Bandingkan dengan Kejaksaan. Lembaga ini tak segan memanggil siapapun, termasuk tokoh nasional, menteri, bahkan petinggi korporasi negara. Mereka tak menunggu tekanan publik, apalagi menunggu “restu” kekuasaan. Selama ada indikasi dan alat bukti yang cukup, langkah hukum langsung dijalankan. Tegas dan lugas.
KPK, sebaliknya, terkesan terlalu hati-hati. Bahkan cenderung menahan diri ketika kasus mulai menyentuh elite atau keluarga penguasa. Dalam kasus korupsi dana hibah Jawa Timur, misalnya, proses pemeriksaan terhadap kepala daerah dilakukan dalam senyap. Tidak ada penjelasan ke publik. Tidak ada transparansi soal posisi hukum sang pejabat. Semuanya seolah diredam.
Padahal, KPK dulu dikenal sebagai lembaga yang frontal dan tak pandang bulu. Lembaga ini pernah menahan ketua partai besar, menteri aktif, bahkan menjungkal calon presiden dari kursi pencalonan karena kasus korupsi. Tapi hari ini, keberanian itu tampaknya sudah melemah. Yang tersisa hanya semangat mengejar kasus-kasus politis yang bisa menarik sorotan, tapi minim dampak terhadap kerugian negara.
Masalahnya bukan sekadar soal siapa yang ditangani, tapi bagaimana standar hukum ditegakkan. Jika kasus yang merugikan negara ratusan miliar dibiarkan menggantung tanpa tindakan terhadap aktor utama, maka penegakan hukum kehilangan makna. Apalagi jika pada saat yang sama, kasus politik lama yang lebih banyak menyisakan intrik ketimbang bukti kerugian justru dijadikan panggung utama.
Dalam logika pemberantasan korupsi, kepala daerah adalah figur kunci. Ia punya kewenangan anggaran, kuasa atas proyek, dan akses ke birokrasi. Maka wajar bila publik menuntut agar seorang gubernur dipanggil ketika proyek di bawahnya terbukti menjadi ladang suap. Itu bukan bentuk politisasi, tapi justru bagian dari akuntabilitas demokratis.
Tapi KPK tampaknya lebih nyaman bergerak di zona aman. Kasus-kasus besar yang melibatkan uang rakyat ditangani dengan tempo lambat, sedangkan kasus politis digarap cepat, penuh drama.
Sementara itu, Kejaksaan terus membangun kredibilitas. Mereka tidak sekadar menjerat pelaku, tapi juga memulihkan kerugian negara. Aset disita, uang dikembalikan, jaringan korupsi dibongkar. Tidak semua sempurna, tapi setidaknya Kejaksaan menunjukkan arah yang jelas perang terhadap korupsi sebagai kejahatan luar biasa.

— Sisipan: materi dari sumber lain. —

/-! ### Witnesses and the no-promise -/

/-- **A light satisfying assignment gives a witness set**: positive-weight true variables.
[cite: Hirahara2022PartialMCSP, proof of Lemma 8.3 (completeness: "Let T ⊆ [n] … w(T) ≤ θ")] -/
theorem exists_witness_of_assignment (hwf : I₀.WellFormed) {a : ℕ → Bool} (hθ : I₀.weightOf a ≤ I₀.threshold)
    (hsat : ∀ φ ∈ I₀.formulas, φ.eval a = true) :
    ∃ T : Finset (Fin (toPInst I₀).n), (∀ k ∈ T, 1 ≤ (toPInst I₀).w k) ∧ ∑ k ∈ T, (toPInst I₀).w k ≤ (toPInst I₀).θ ∧
      ∀ j, T.image Fin.val ∈ ((toPInst I₀).φ j).accessStructure.authorized := by
  classical
  refine ⟨univ.filter fun k : Fin I₀.numVars => a k.val = true ∧ I₀.w k.val ≠ 0, fun k hk => ?_, ?_, fun j => ?_⟩
  · have := (mem_filter.1 hk).2.2; change 1 ≤ I₀.w k; omega
  · change ∑ k ∈ univ.filter (fun k : Fin I₀.numVars => a k.val = true ∧ I₀.w k.val ≠ 0), I₀.w k ≤ I₀.threshold
    refine le_trans ?_ hθ
    unfold CMMSAInstance.weightOf
    rw [Finset.sum_filter, ← Fin.sum_univ_eq_sum_range]
    refine Finset.sum_le_sum fun k _ => ?_
    by_cases h : a k.val = true ∧ I₀.w k.val ≠ 0
    · rw [if_pos h, if_pos h.1]
    · rw [if_neg h]; exact Nat.zero_le _
  · obtain ⟨⟨φ, hφ, hψ⟩, -⟩ := mem_kept_iff.1 (toPInst_φ_mem j)
    rw [← hψ]
    obtain ⟨t, ht, hta⟩ := (MonotoneDNF.eval_eq_true_iff _ _).1 (hsat φ hφ)
    refine ⟨t.filter fun v => decide (I₀.w v ≠ 0), List.mem_map.2 ⟨t, ht, rfl⟩, fun i hi => ?_⟩
    obtain ⟨hit, hwi⟩ := List.mem_filter.1 hi
    have hin : i < I₀.numVars := hwf.2 φ hφ t ht i hit
    rw [mem_image]
    exact ⟨⟨i, hin⟩, mem_filter.2 ⟨mem_univ _, hta i hit, by simpa using hwi⟩, rfl⟩

/-- **Yes-instances give witnesses.** [cite: Hirahara2022PartialMCSP, Def. 5.1 (Yes) and proof of Lemma 8.3 (completeness)] -/
theorem exists_witness_of_yes {Δf : ℕ → ℕ} (h : I₀ ∈ MetaComplexity.CMMSA.yesSet Δf) :
    ∃ T : Finset (Fin (toPInst I₀).n), (∀ k ∈ T, 1 ≤ (toPInst I₀).w k) ∧ ∑ k ∈ T, (toPInst I₀).w k ≤ (toPInst I₀).θ ∧
      ∀ j, T.image Fin.val ∈ ((toPInst I₀).φ j).accessStructure.authorized := by
  obtain ⟨hwf, -, a, hθ, hsat⟩ := h
  exact exists_witness_of_assignment hwf hθ hsat

/-- The assignment "in `S` or weight `0`" has weight `w(S)` and satisfies every formula whose kept
reduction (if kept) accepts `S`. [cite: Hirahara2022PartialMCSP, proof of Lemma 8.3 (soundness: the assignment χ_B)] -/
theorem weightOf_indicator (S : Finset (Fin I₀.numVars)) :
    I₀.weightOf (fun v => decide (v ∈ S.image Fin.val) || decide (I₀.w v = 0)) = ∑ k ∈ S, I₀.w k := by
  classical
  unfold CMMSAInstance.weightOf
  rw [← Fin.sum_univ_eq_sum_range]
  rw [← Finset.sum_filter_add_sum_filter_not univ (fun k : Fin I₀.numVars => k ∈ S)]
  have h1 : ∑ k ∈ univ.filter (fun k : Fin I₀.numVars => k ∈ S),
      (if (decide ((k : ℕ) ∈ S.image Fin.val) || decide (I₀.w k = 0)) = true then I₀.w k else 0) = ∑ k ∈ S, I₀.w k := by
    rw [Finset.filter_mem_eq_inter, Finset.univ_inter]
    refine Finset.sum_congr rfl fun k hk => ?_
    have : (k : ℕ) ∈ S.image Fin.val := mem_image.2 ⟨k, hk, rfl⟩
    simp [this]
  have h2 : ∑ k ∈ univ.filter (fun k : Fin I₀.numVars => ¬k ∈ S),
      (if (decide ((k : ℕ) ∈ S.image Fin.val) || decide (I₀.w k = 0)) = true then I₀.w k else 0) = 0 := by
    refine Finset.sum_eq_zero fun k hk => ?_
    have hkS : k ∉ S := (mem_filter.1 hk).2
    have : (k : ℕ) ∉ S.image Fin.val := by
      rw [mem_image]; rintro ⟨k', hk', hkk'⟩; exact hkS (Fin.ext hkk' ▸ hk')
    by_cases hw : I₀.w k = 0
    · simp [hw]
    · simp [this, hw]
  rw [h1, h2, add_zero]

/-- Every formula is satisfied by "in `S` or weight `0`" when all kept formulas accept `S`.
[cite: Hirahara2022PartialMCSP, proof of Lemma 8.3 (soundness)] -/
theorem eval_indicator_of_authorized (S : Finset (Fin I₀.numVars))
    (hS : ∀ j, S.image Fin.val ∈ ((toPInst I₀).φ j).accessStructure.authorized) (φ : MonotoneDNF) (hφ : φ ∈ I₀.formulas) :
    φ.eval (fun v => decide (v ∈ S.image Fin.val) || decide (I₀.w v = 0)) = true := by
  rw [← eval_redFormula, MonotoneDNF.eval_eq_true_iff]
  by_cases hk : [] ∈ redFormula I₀ φ
  · exact ⟨[], hk, fun i hi => by simp at hi⟩
  · have hmem : redFormula I₀ φ ∈ kept I₀ := mem_kept_iff.2 ⟨⟨φ, hφ, rfl⟩, hk⟩
    obtain ⟨j, hj⟩ := exists_eq_φ_of_mem_kept hmem
    have h := hS j
    rw [hj] at h
    obtain ⟨t, ht, htS⟩ := h
    exact ⟨t, ht, fun i hi => by simpa using htS i hi⟩

/-- **The no-promise makes every accepted set heavy**: if every assignment of weight `≤ g(n) θ`
satisfies fewer than `ε(n) · m ≤ m` formulas, then every `S` accepted by all kept formulas has weight
`> ⌊g(n) θ⌋`. [cite: Hirahara2022PartialMCSP, Def. 5.1 (No) and proof of Lemma 8.3 (soundness: "which implies that w(B) < θ" — contrapositive)] -/
theorem heavy_of_no {g ε : ℕ → ℝ} (h : I₀ ∈ MetaComplexity.CMMSA.noSet g ε sqrtLog) (hε : ε I₀.numVars ≤ 1)
    (hg : 0 ≤ g I₀.numVars) (hν : 0 < (toPInst I₀).ν) (S : Finset (Fin (toPInst I₀).n))
    (hS : ∀ j, S.image Fin.val ∈ ((toPInst I₀).φ j).accessStructure.authorized) :
    ⌊g I₀.numVars * I₀.threshold⌋₊ < ∑ k ∈ S, (toPInst I₀).w k := by
  obtain ⟨hwf, -, hno⟩ := h
  by_contra hle
  rw [not_lt] at hle
  set a : ℕ → Bool := fun v => decide (v ∈ S.image Fin.val) || decide (I₀.w v = 0) with ha
  have hwS : I₀.weightOf a = ∑ k ∈ S, I₀.w k := weightOf_indicator (I₀ := I₀) S
  have hwt : (I₀.weightOf a : ℝ) ≤ g I₀.numVars * I₀.threshold := by
    rw [hwS]
    have h1 : ((∑ k ∈ S, I₀.w k : ℕ) : ℝ) ≤ ⌊g I₀.numVars * I₀.threshold⌋₊ := by exact_mod_cast hle
    exact h1.trans (Nat.floor_le (by positivity))
  have hsat : I₀.satCount a = I₀.numFormulas := by
    unfold CMMSAInstance.satCount CMMSAInstance.numFormulas
    rw [List.countP_eq_length]
    intro φ hφ
    exact eval_indicator_of_authorized S hS φ hφ
  have hlt := hno a hwt
  rw [hsat] at hlt
  have hm : 1 ≤ I₀.numFormulas := by
    have : (toPInst I₀).ν ≤ I₀.numFormulas := by
      change (kept I₀).length ≤ _
      calc (kept I₀).length ≤ (I₀.formulas.map (redFormula I₀)).length := List.length_filter_le _ _
        _ = I₀.numFormulas := by rw [List.length_map]; rfl
    omega
  have hmR : (1 : ℝ) ≤ I₀.numFormulas := by exact_mod_cast hm
  have : (I₀.numFormulas : ℝ) < I₀.numFormulas := by
    calc (I₀.numFormulas : ℝ) < ε I₀.numVars * I₀.numFormulas := hlt
      _ ≤ 1 * I₀.numFormulas := by gcongr
      _ = I₀.numFormulas := one_mul _
  exact lt_irrefl _ this

end Pre

end HiraharaRed

end Literature.Computability.Complexity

Kini, publik tak bisa menutup mata KPK dan Kejaksaan sedang dipertandingkan secara tidak langsung di arena kepercayaan rakyat. Dan sejauh ini, Kejaksaan unggul jauh dalam hal konsistensi, keberanian, dan dampak nyata.
Kalau KPK tidak segera berbenah, jangan heran kalau ke depan, lembaga ini hanya dipandang sebagai alat politik yang kehilangan roh. Yang dulu dianggap benteng terakhir rakyat melawan korupsi, kini hanya jadi papan catur elite untuk mengatur langkah-langkah taktis demi kepentingan jangka pendek.
Penegakan hukum tidak butuh drama. Ia butuh ketegasan dan integritas. Bila Kejaksaan bisa menunjukkan itu, maka tak ada alasan KPK tidak mampu. Kecuali memang ada yang sengaja menahan, atau KPK sendiri sudah lupa bagaimana rasanya berani.